»»

import Literature.NumberTheory.Automorphic.BrandtHeckeFamily
import Literature.NumberTheory.Automorphic.DefiniteOrderUnitsTorsion
import Literature.NumberTheory.Automorphic.BrandtIndexReducedNorm
import Literature.NumberTheory.Automorphic.RamifiedPrimeIdeal
import Summits.BirchSwinnertonDyer.BirchSwinnertonDyer.Theorems.RamifiedHeegnerPairLeafPartnerBrandtCornerLines
import Summits.BirchSwinnertonDyer.BirchSwinnertonDyer.Theorems.RamifiedHeegnerPairLeafPartnerBrandtWeightDvd
import Summits.BirchSwinnertonDyer.BirchSwinnertonDyer.Theorems.RamifiedHeegnerPairLeafPartnerBrandtExactEisenstein
import HarnessLib

/-!
# Route `RamifiedHeegnerPair`, crux U₁ `LeafRankOneUpperAtThree` (stmt-BirchSwinnertonDyer-26022), line `partnerdescent` —
# input (C4) of the (G3♭ˢ) derivation: the FIXED-POINT EXCLUSION on Brandt sets, hence (DIV) `w_k ∣ T(ℓ)_{ik}` (`i ≠ k`)
# and the EXACT Eisenstein property of the Brandt component group, unconditionally

HONEST FRAMING. Theorems only; helper file (`--supports stmt-BirchSwinnertonDyer-26022 --as helper`); elementary algebra over
the tree's Brandt vocabulary (`Brandt.XiSetup`, `Brandt.matrix`, `Brandt.weight`, the residually-split dictionary `LatQuot` /
`IsMatrixUnitAction` / `corner` of `BrandtModuleSplitLattices.lean`, `BrandtModuleMatrixUnits.lean`, reduced norms and traces of
`QuaternionInvolutionToolkit.lean` / `QuaternionOrderIntegral.lean`); no named fact, no `sorry`; nothing booked; BSD is proved for no
curve. Lead prover bsd-line-rhp-p2 g62, 2026-08-31 (memo `Cruxes/LeafRankOneUpperAtThree/LEAD-G61-G3-CORE.md` §7–§8: the one brick left
open there). Abstract bricks: ‹…LeafPartnerBrandtCornerLines›.

WHAT. Let `S` be a Brandt setup of type `(N⁺, N⁻)` (Eichler order `O`, class representatives `I_c`, `w_c = #O_L(I_c)^× / 2`), `ℓ`
a prime with `ℓ ∤ N⁺N⁻`, and `i ≠ k` two classes. **Fixed-point exclusion** (`XiSetup.eq_one_or_eq_neg_one_of_smul_eq_of_ne`): if a
unit `u` with `uI_k = I_k` fixes a sub-ideal `J = αI_i ⊆ I_k` of index `ℓ²`, then `u = ±1`. Proof (memo §8): `u ≠ ±1` has `nrd u = 1`,
`trd u = t ∈ {0, ±1}` (tree: integrality of `trd`, `trd(u)² ≤ 4`, `t = ±2 ⟹ u = ±1`), so `u² = tu − 1`; `ℓI_k ⊆ J` (Kaplansky, tree
`IsInvertibleRightIdeal.natCast_smul_le_of_relIndex_eq_sq`); in the `M₂(𝔽_ℓ)`-module `V = I_k/ℓI_k` (matrix units of the residually
split `O`, tree `XiSetup.isResiduallySplit`) the corner `T` of `J/ℓI_k` is a line of the plane `G = Ve` stable under left
multiplication by `u`, which acts on it by a scalar `λ` with `ℓ ∣ λ² − tλ + 1`; a norm-`ℓ` element `π = a + bu` with
`ℓ ∣ a + b(t − λ)` exists (‹…CornerLines› §3), and left multiplication by `π` maps `G` onto `T` (rank count with `π̄ = (a + tb) − bu`:
`π̄π = ℓ`, `π̄ = 0` on `T`, neither `π` nor `π̄` kills `G` since `[I_k : πI_k] = nrd(π)² = ℓ² ≠ r·ℓ⁴`), so `πI_k/ℓI_k` and `J/ℓI_k`
have the same corner, hence coincide, hence `J = πI_k` and `[I_i] = [J] = [I_k]`, contradiction. CONSEQUENCES, all unconditional:
(DIV) `w_k ∣ T(ℓ)_{ik}` for `i ≠ k` (`XiSetup.weight_dvd_matrix_of_ne`, via ‹…BrandtWeightDvd›'s Burnside count); the exact Eisenstein
property `(T_ℓ − ℓ − 1)·B^∨ ⊆ B` of `Φ = B^∨/B`, `B = ℤ[Cls O]⁰` (`exact_eisenstein`, via ‹…BrandtExactEisenstein›); and the exact
Eisenstein divisibility `d ∣ λ(ℓ) − (ℓ + 1)` for a unimodular Hecke eigenvector (`dvd_sub_of_eigenvector`; for `g = g_r`, `d = i_r`:
`i_r ∣ a_ℓ − ℓ − 1` with NO factor `12`, valid at `3`). [cite: Voight2021, (41.1.1), 41.1.3, Lemma 17.7.13] [cite: Eichler1973, Ch. II §6 Thm. 2]
[cite: Gross1987, §1] [cite: Ribet1990, §3 Thm. 3.12]
-/

set_option linter.dupNamespace false
set_option autoImplicit false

««

AIM OF THE EXERCISE
Set down again, word for word, the stretch of records from the line with "import HarnessLib" to the line with "be a Brandt", both of those lines included.

OUTPUT FOR THIS TASK
import HarnessLib

/-!
# Route `RamifiedHeegnerPair`, crux U₁ `LeafRankOneUpperAtThree` (stmt-BirchSwinnertonDyer-26022), line `partnerdescent` —
# input (C4) of the (G3♭ˢ) derivation: the FIXED-POINT EXCLUSION on Brandt sets, hence (DIV) `w_k ∣ T(ℓ)_{ik}` (`i ≠ k`)
# and the EXACT Eisenstein property of the Brandt component group, unconditionally

HONEST FRAMING. Theorems only; helper file (`--supports stmt-BirchSwinnertonDyer-26022 --as helper`); elementary algebra over
the tree's Brandt vocabulary (`Brandt.XiSetup`, `Brandt.matrix`, `Brandt.weight`, the residually-split dictionary `LatQuot` /
`IsMatrixUnitAction` / `corner` of `BrandtModuleSplitLattices.lean`, `BrandtModuleMatrixUnits.lean`, reduced norms and traces of
`QuaternionInvolutionToolkit.lean` / `QuaternionOrderIntegral.lean`); no named fact, no `sorry`; nothing booked; BSD is proved for no
curve. Lead prover bsd-line-rhp-p2 g62, 2026-08-31 (memo `Cruxes/LeafRankOneUpperAtThree/LEAD-G61-G3-CORE.md` §7–§8: the one brick left
open there). Abstract bricks: ‹…LeafPartnerBrandtCornerLines›.

WHAT. Let `S` be a Brandt setup of type `(N⁺, N⁻)` (Eichler order `O`, class representatives `I_c`, `w_c = #O_L(I_c)^× / 2`), `ℓ`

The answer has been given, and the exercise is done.